Problem to work on:
Scan the entries below. Return every line that includes "carrier".

Stored items
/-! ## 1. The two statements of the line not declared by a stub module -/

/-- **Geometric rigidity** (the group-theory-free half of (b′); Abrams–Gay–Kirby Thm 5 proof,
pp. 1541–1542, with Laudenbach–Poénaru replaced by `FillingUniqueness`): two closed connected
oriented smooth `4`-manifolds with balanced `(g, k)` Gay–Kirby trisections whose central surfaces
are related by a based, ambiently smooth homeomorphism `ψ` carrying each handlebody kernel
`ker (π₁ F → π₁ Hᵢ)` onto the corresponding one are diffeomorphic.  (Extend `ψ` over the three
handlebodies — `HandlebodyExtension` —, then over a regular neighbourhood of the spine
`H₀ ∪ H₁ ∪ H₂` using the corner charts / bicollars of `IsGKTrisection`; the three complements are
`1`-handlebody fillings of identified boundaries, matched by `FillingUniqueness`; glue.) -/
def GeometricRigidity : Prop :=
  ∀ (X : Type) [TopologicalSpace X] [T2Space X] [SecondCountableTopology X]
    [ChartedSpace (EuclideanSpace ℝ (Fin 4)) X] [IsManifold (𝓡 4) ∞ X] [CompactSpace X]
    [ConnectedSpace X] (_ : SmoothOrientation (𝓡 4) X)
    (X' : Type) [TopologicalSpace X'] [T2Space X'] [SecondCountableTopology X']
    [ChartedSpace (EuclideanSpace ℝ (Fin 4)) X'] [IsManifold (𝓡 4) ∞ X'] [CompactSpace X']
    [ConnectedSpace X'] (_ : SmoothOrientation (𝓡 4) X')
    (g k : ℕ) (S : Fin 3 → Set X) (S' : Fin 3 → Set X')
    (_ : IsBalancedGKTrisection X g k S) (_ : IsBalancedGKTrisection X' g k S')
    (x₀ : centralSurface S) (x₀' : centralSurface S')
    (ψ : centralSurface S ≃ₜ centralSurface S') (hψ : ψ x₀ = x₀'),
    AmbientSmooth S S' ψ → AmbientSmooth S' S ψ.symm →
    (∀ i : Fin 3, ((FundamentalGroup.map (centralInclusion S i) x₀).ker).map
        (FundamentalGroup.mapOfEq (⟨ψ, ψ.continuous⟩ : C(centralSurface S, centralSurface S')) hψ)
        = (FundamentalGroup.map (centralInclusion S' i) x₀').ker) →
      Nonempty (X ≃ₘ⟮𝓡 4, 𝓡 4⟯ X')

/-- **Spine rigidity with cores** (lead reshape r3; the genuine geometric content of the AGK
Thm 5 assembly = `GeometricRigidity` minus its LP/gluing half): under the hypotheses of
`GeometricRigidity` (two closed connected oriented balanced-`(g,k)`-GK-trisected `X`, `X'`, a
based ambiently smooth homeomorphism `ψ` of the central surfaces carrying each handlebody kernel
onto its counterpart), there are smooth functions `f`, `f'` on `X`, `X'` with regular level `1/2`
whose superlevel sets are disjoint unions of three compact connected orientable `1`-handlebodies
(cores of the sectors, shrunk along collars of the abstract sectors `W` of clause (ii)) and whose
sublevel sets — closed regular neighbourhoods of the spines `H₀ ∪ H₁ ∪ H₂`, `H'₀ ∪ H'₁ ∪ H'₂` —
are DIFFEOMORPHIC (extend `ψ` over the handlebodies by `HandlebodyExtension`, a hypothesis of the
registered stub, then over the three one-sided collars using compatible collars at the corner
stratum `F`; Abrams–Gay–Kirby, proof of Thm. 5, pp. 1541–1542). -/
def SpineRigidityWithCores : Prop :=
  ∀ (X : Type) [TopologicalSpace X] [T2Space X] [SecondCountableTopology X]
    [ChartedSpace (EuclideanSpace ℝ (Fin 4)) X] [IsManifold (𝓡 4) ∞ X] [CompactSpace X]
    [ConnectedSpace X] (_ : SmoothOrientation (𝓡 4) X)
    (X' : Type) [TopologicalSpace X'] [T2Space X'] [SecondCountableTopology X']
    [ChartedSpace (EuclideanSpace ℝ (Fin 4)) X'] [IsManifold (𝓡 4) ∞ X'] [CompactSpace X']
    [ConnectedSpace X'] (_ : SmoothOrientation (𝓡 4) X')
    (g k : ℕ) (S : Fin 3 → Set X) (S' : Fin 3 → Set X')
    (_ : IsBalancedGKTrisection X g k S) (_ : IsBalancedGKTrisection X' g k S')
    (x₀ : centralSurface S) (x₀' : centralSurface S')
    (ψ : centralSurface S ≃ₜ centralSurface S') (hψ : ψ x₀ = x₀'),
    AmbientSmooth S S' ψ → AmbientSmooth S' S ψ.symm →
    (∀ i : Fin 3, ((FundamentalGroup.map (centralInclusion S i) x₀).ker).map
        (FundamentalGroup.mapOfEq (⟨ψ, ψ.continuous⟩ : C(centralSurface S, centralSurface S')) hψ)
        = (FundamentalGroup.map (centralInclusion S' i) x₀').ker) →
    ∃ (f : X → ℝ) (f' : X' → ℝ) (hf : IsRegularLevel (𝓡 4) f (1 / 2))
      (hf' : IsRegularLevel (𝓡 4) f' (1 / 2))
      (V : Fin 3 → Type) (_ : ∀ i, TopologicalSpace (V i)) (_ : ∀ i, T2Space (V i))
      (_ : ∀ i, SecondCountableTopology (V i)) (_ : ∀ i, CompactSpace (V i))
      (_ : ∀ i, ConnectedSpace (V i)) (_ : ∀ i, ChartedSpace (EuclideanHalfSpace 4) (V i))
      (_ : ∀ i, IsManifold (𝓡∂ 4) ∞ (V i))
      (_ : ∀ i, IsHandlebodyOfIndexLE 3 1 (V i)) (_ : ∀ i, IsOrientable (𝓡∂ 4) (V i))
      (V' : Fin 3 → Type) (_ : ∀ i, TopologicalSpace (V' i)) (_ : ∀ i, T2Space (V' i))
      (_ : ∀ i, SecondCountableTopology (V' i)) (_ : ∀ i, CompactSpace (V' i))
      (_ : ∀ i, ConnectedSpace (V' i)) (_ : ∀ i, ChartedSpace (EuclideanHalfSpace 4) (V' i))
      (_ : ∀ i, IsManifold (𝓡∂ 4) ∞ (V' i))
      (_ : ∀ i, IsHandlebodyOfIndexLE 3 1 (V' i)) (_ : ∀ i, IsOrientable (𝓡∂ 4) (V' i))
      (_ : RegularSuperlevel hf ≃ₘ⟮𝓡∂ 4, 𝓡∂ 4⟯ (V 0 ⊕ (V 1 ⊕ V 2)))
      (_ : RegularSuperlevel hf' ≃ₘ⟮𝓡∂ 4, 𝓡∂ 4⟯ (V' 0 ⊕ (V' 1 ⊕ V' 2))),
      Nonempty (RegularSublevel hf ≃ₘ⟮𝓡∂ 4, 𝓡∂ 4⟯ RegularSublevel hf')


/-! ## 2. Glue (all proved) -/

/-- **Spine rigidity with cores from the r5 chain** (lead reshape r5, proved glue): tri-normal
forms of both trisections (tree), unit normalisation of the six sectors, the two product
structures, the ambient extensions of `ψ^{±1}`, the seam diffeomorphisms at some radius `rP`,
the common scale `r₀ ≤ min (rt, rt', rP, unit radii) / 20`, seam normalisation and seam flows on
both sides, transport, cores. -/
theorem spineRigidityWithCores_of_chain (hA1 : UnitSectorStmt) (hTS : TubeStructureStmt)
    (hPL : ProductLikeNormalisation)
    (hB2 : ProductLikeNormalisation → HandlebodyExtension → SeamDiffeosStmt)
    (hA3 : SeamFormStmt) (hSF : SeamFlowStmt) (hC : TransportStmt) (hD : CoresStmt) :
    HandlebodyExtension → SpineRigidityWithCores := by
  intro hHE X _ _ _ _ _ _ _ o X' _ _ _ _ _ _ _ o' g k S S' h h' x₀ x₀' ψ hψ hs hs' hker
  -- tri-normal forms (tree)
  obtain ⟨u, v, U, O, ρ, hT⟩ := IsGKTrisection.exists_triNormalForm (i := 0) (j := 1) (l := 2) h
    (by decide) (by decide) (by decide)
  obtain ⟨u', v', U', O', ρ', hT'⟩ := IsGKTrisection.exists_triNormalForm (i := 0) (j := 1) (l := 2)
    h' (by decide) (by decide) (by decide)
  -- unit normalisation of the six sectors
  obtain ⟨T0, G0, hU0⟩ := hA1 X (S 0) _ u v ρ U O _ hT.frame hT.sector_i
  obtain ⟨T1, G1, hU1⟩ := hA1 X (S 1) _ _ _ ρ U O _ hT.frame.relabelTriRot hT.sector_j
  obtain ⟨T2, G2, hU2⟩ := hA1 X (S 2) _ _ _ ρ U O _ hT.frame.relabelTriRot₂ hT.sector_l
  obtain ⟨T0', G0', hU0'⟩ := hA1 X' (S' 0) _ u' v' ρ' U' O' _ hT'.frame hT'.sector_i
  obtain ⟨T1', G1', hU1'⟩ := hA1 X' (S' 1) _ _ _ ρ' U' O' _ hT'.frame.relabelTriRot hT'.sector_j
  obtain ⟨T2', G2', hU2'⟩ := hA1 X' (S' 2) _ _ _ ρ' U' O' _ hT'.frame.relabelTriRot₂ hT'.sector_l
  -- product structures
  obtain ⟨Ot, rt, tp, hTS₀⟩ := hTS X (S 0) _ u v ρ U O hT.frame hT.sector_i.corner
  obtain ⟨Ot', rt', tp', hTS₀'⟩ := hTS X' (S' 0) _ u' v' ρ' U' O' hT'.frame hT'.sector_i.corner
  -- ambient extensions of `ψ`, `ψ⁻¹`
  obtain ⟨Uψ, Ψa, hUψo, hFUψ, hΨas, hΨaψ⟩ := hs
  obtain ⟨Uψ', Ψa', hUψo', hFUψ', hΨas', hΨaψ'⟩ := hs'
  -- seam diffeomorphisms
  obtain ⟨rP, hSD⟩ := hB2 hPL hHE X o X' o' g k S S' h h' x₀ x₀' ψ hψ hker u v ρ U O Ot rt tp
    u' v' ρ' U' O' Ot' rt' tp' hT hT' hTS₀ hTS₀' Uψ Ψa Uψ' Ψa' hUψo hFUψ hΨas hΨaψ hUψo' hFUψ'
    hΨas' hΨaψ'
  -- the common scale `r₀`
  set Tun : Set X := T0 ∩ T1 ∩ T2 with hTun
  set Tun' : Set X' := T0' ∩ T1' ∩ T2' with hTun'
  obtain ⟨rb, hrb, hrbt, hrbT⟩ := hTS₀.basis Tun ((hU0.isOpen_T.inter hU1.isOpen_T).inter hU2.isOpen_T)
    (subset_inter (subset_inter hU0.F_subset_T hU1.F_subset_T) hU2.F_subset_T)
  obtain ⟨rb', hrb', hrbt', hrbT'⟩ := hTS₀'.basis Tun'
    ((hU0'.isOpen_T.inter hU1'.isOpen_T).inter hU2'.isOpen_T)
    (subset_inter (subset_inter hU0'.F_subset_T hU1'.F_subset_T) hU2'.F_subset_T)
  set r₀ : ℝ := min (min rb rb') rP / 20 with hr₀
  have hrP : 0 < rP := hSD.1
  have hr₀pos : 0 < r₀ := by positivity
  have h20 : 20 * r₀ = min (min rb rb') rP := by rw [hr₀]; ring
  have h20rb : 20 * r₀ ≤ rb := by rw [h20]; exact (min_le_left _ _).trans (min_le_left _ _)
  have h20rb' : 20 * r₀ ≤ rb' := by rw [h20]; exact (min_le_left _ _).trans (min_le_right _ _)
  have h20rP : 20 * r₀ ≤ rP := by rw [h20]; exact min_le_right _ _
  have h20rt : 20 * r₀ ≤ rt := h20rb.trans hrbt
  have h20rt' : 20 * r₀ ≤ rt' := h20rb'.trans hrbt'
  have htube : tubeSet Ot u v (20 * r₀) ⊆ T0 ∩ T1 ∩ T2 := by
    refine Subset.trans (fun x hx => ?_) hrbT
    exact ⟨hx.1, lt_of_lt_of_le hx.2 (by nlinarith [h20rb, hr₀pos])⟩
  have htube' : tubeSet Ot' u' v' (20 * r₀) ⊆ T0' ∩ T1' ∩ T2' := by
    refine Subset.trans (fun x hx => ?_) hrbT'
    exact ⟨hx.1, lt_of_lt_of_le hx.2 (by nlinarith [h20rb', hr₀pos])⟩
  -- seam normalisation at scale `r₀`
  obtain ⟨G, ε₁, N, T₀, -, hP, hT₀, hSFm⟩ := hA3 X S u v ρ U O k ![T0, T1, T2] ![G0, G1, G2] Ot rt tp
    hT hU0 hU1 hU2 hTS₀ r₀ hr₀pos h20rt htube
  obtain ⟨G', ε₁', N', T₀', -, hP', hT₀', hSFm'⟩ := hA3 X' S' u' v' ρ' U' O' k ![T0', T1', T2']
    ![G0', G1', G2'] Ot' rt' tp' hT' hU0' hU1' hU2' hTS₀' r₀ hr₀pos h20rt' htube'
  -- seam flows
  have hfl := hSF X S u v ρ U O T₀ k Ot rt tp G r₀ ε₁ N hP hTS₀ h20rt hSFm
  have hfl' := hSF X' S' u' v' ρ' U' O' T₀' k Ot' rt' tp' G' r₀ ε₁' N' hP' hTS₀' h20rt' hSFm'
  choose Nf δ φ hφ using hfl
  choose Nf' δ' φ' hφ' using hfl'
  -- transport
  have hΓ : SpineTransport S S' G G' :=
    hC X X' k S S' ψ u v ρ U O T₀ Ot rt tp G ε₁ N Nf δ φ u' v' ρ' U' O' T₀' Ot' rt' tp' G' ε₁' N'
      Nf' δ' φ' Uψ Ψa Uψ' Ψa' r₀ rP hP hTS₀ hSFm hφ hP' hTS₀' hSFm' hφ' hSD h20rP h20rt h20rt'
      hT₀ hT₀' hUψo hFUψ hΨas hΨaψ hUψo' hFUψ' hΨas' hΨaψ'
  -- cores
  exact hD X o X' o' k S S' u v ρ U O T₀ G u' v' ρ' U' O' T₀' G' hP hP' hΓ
---
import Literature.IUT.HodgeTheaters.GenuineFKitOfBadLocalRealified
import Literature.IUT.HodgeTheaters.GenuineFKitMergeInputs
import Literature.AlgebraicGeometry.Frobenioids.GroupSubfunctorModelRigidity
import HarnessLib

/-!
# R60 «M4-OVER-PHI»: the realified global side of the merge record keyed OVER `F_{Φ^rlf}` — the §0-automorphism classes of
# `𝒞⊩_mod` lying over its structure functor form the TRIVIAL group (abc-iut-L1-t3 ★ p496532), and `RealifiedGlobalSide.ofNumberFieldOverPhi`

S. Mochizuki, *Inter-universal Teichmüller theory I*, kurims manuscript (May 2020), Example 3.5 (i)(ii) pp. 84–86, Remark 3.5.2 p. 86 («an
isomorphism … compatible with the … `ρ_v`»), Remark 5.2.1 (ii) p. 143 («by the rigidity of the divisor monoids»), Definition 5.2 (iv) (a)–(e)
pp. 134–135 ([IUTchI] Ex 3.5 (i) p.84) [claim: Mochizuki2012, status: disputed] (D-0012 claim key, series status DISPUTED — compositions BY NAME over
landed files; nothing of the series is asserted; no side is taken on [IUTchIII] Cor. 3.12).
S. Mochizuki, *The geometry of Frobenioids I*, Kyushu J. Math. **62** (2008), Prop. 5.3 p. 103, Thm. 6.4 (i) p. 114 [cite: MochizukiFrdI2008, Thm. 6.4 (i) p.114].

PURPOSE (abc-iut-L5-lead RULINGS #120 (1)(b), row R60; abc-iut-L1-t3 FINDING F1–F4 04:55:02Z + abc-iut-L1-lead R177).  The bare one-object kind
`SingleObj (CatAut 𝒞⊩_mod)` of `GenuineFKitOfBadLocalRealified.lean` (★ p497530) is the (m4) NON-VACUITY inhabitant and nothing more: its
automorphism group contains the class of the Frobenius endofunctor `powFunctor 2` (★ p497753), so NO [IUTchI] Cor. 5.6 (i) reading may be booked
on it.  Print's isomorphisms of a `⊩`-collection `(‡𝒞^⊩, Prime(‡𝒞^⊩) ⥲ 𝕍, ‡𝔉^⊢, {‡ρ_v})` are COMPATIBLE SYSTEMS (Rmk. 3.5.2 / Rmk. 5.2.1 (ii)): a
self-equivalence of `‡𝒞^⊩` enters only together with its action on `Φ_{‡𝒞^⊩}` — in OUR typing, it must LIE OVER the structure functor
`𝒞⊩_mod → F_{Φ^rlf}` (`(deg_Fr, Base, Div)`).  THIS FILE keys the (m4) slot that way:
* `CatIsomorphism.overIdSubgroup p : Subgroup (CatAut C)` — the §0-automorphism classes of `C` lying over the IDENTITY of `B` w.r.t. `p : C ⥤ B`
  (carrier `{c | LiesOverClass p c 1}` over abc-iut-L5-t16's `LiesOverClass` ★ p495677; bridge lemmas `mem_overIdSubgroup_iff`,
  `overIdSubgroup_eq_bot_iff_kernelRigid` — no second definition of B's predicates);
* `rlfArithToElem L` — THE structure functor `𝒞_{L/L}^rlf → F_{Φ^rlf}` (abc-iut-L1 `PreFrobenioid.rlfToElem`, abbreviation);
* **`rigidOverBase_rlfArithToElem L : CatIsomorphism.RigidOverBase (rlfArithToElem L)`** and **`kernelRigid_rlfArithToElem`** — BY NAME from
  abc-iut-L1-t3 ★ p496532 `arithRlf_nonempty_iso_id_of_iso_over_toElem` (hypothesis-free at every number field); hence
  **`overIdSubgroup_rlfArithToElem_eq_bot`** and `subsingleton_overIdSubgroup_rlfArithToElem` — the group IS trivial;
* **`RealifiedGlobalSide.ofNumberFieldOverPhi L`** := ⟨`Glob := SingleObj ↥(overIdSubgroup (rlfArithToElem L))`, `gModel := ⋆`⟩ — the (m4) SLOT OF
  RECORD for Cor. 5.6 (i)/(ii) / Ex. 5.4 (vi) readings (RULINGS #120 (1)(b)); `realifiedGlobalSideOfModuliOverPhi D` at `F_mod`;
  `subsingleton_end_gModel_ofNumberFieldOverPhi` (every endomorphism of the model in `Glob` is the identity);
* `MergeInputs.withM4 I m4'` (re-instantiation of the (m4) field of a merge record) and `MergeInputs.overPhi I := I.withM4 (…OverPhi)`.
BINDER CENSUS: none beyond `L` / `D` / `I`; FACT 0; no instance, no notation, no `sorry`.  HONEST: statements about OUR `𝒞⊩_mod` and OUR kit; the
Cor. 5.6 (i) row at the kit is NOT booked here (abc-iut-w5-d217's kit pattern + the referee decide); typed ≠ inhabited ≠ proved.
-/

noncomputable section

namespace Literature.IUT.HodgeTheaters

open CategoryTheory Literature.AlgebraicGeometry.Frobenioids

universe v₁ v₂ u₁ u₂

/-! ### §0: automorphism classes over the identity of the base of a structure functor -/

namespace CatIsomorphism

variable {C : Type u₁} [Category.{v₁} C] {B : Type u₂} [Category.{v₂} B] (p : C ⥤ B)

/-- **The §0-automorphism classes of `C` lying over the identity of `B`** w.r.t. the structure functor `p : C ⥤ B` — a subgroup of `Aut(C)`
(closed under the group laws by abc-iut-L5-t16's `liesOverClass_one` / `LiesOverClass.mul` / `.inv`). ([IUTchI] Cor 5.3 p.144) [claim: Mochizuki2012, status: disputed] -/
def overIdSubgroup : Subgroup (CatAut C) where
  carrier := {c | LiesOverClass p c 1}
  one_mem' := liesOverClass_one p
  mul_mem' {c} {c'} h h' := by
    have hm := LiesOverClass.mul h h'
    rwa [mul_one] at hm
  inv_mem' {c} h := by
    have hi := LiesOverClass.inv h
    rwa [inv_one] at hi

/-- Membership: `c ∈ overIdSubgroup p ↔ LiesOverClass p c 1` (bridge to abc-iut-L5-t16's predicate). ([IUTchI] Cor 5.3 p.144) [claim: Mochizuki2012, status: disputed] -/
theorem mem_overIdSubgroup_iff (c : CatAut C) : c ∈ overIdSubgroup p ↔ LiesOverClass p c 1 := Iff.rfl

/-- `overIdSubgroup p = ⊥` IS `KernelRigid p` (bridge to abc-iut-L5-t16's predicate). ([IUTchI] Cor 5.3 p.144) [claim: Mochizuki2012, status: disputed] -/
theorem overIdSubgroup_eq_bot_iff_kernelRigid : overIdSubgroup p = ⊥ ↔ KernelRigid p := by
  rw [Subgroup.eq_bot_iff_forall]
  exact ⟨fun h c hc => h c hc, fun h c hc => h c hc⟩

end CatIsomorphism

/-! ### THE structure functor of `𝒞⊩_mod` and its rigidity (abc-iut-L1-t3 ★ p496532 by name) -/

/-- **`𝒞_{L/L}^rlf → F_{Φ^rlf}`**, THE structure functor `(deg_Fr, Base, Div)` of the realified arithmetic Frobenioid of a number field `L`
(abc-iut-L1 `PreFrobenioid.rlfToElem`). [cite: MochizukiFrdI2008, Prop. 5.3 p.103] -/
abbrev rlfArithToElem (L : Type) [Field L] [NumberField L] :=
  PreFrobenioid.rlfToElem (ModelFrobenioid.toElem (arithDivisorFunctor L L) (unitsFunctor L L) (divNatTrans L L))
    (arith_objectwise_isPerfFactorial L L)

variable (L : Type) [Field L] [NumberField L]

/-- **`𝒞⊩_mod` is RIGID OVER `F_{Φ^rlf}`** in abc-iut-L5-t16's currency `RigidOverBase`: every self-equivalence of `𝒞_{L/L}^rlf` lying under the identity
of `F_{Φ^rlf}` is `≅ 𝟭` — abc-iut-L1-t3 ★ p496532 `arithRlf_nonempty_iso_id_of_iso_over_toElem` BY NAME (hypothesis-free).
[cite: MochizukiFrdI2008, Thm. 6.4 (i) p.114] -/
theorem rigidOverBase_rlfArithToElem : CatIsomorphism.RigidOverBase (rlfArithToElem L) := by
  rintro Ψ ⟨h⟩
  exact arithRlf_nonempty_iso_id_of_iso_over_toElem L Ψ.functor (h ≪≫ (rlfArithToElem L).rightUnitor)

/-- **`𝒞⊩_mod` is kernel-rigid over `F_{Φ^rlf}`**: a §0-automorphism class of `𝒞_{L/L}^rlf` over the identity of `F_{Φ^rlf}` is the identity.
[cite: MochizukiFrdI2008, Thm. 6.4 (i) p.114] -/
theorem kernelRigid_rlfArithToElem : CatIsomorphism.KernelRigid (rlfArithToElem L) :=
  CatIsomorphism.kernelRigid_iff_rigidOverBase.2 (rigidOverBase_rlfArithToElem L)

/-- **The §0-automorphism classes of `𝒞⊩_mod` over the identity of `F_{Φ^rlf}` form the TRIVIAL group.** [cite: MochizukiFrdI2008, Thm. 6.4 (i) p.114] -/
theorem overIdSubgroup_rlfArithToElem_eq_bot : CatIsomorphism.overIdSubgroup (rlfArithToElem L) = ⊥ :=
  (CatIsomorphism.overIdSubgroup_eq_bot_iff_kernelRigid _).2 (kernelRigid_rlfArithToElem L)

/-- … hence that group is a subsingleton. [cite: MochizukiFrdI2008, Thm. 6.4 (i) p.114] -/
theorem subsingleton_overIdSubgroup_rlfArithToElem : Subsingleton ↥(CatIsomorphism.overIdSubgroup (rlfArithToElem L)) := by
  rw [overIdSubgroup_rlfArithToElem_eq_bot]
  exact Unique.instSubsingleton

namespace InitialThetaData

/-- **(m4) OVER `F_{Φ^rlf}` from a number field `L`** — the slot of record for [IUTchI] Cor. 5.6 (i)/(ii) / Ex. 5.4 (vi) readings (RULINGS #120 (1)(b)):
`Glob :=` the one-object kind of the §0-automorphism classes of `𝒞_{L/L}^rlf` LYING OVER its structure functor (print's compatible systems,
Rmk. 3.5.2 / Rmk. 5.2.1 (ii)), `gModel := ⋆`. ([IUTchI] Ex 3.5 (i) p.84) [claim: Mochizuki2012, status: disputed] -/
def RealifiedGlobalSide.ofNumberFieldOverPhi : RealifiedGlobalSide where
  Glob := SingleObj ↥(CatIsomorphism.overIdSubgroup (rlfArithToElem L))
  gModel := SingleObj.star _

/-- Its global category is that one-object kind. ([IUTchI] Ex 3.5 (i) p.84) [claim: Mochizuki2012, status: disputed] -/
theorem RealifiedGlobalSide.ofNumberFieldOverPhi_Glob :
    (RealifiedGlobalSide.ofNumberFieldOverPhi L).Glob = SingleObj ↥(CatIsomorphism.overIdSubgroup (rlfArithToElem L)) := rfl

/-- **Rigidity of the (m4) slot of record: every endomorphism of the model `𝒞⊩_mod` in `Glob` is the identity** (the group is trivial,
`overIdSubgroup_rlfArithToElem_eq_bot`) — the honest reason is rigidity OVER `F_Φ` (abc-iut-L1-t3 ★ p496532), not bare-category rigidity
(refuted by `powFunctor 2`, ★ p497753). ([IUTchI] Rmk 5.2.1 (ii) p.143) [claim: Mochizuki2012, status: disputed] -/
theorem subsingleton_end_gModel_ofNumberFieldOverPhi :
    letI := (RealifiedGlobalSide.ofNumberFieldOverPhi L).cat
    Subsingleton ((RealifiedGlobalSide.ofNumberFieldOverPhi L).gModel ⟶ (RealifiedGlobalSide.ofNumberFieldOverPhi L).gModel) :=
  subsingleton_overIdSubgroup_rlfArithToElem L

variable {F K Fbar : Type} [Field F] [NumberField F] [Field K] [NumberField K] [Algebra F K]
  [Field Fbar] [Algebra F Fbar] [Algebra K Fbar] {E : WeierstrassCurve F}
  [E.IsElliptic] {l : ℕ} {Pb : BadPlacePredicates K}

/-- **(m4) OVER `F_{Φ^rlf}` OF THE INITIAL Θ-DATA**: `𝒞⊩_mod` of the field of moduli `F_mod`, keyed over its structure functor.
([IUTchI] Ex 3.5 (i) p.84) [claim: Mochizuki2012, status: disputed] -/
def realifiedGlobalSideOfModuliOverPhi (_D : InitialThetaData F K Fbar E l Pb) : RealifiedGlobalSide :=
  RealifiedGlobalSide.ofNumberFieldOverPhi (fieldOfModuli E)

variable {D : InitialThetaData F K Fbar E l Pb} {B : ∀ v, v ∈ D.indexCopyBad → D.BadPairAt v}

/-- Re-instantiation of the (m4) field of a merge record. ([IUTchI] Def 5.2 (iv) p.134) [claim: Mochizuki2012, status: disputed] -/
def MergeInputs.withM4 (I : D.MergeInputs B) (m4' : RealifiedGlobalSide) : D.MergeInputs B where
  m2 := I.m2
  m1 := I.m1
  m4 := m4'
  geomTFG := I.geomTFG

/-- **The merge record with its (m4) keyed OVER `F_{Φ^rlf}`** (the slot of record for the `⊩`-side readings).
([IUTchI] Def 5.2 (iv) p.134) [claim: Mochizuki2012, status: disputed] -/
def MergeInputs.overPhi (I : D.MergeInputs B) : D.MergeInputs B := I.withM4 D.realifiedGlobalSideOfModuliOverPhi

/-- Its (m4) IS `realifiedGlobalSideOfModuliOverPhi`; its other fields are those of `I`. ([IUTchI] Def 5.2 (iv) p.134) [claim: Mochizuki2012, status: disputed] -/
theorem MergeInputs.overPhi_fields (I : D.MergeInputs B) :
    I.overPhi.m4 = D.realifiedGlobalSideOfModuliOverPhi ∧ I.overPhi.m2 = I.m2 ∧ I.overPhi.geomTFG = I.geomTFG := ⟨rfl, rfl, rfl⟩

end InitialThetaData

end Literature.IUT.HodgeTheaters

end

Answer box:
  (carrier `{c | LiesOverClass p c 1}` over abc-iut-L5-t16's `LiesOverClass` ★ p495677; bridge lemmas `mem_overIdSubgroup_iff`,
  carrier := {c | LiesOverClass p c 1}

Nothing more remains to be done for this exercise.